[Collected data]
——————

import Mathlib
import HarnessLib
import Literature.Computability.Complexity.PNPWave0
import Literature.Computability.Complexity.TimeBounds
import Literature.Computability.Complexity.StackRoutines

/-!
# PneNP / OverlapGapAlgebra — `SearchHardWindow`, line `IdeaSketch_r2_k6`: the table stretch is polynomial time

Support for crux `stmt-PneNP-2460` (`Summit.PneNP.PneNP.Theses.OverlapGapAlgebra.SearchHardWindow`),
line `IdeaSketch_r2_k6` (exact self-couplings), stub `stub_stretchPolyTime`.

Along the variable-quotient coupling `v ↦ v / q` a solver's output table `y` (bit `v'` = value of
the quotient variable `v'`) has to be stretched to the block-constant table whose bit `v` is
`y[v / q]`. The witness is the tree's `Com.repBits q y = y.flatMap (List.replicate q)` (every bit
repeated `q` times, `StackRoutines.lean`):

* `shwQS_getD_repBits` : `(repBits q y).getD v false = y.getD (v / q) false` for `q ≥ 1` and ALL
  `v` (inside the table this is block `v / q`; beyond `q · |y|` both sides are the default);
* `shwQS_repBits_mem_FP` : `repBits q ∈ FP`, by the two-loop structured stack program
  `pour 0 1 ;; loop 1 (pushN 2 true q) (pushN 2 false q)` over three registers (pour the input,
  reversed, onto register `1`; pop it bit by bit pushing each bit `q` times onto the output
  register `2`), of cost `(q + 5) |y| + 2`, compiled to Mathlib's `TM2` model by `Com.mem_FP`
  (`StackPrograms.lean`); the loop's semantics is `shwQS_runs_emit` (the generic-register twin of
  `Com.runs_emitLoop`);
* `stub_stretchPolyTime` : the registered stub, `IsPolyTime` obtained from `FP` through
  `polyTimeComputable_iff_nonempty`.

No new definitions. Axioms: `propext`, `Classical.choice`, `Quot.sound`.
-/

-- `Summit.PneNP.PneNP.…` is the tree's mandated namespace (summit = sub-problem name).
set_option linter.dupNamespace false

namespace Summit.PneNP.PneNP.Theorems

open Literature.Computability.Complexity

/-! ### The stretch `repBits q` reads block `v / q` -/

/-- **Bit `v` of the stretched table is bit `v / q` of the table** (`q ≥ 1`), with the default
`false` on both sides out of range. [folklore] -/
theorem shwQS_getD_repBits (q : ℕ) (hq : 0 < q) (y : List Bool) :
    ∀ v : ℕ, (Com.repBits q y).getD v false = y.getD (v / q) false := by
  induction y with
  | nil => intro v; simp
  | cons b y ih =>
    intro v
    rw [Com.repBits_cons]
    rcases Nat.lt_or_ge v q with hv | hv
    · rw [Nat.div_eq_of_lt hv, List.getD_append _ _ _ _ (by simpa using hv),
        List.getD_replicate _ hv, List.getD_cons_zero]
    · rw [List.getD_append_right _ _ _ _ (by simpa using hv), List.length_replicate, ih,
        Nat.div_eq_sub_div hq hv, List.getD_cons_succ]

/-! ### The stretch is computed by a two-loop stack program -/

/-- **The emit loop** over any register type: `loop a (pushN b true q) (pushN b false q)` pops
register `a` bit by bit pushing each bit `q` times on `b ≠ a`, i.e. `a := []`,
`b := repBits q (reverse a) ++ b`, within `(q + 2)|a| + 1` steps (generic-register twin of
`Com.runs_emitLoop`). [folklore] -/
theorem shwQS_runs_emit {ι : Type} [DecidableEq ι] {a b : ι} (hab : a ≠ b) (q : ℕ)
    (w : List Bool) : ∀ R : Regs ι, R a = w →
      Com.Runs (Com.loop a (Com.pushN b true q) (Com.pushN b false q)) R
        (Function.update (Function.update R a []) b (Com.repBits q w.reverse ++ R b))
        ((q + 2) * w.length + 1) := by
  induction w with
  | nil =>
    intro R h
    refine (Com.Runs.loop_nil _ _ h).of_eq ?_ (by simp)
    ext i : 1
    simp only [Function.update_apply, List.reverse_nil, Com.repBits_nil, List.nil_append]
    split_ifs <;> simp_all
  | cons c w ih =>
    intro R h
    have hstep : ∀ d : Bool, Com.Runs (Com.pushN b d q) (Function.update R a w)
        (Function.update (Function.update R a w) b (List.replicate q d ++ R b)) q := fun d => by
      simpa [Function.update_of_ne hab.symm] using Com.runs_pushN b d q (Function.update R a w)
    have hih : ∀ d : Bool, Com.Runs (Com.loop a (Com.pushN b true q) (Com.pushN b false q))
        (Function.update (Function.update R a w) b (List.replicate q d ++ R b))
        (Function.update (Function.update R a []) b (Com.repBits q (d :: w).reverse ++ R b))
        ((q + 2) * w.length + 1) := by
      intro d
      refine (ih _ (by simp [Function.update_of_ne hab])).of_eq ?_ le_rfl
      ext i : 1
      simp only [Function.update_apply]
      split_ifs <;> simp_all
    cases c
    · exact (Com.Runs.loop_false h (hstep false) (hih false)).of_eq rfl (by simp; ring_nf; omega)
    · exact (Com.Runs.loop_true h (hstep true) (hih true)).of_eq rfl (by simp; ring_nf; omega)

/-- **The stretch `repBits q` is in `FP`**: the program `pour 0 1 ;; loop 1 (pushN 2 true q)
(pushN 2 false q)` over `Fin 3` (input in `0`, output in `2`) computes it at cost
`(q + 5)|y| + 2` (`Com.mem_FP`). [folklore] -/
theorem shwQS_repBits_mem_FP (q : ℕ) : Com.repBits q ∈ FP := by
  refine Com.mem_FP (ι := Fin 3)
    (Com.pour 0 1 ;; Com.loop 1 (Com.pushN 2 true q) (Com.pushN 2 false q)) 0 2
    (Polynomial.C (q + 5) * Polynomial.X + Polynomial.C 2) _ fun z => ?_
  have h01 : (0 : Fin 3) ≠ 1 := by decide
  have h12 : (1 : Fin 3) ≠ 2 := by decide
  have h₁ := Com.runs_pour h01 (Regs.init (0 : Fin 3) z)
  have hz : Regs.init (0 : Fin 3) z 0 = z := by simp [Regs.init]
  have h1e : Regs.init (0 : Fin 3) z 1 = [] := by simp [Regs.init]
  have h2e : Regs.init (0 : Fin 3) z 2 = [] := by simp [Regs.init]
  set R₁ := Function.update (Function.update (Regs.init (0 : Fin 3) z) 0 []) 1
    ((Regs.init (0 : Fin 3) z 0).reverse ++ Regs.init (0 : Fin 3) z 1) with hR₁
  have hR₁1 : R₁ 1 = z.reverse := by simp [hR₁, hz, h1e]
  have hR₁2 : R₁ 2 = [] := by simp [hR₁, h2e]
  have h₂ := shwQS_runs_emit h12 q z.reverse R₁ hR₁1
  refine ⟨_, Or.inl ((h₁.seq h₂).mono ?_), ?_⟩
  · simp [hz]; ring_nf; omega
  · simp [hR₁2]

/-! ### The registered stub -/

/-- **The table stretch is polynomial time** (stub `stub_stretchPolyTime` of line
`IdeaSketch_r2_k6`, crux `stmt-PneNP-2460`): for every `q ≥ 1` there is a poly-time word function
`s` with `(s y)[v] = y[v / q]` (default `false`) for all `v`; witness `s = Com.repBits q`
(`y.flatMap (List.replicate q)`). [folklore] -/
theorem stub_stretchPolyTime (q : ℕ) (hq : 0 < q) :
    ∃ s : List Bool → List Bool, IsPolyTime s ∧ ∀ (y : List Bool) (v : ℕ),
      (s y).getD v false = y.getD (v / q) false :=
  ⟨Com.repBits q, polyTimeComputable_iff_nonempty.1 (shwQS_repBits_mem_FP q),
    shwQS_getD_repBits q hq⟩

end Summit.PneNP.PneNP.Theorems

——————

| WHAT TO WORK ON |
Every line from the one containing "theorem stub_stretchPolyTime (q" through the last line of the entries should be output exactly; nothing else belongs in the reply.

| RESULT BELOW |
theorem stub_stretchPolyTime (q : ℕ) (hq : 0 < q) :
    ∃ s : List Bool → List Bool, IsPolyTime s ∧ ∀ (y : List Bool) (v : ℕ),
      (s y).getD v false = y.getD (v / q) false :=
  ⟨Com.repBits q, polyTimeComputable_iff_nonempty.1 (shwQS_repBits_mem_FP q),
    shwQS_getD_repBits q hq⟩

end Summit.PneNP.PneNP.Theorems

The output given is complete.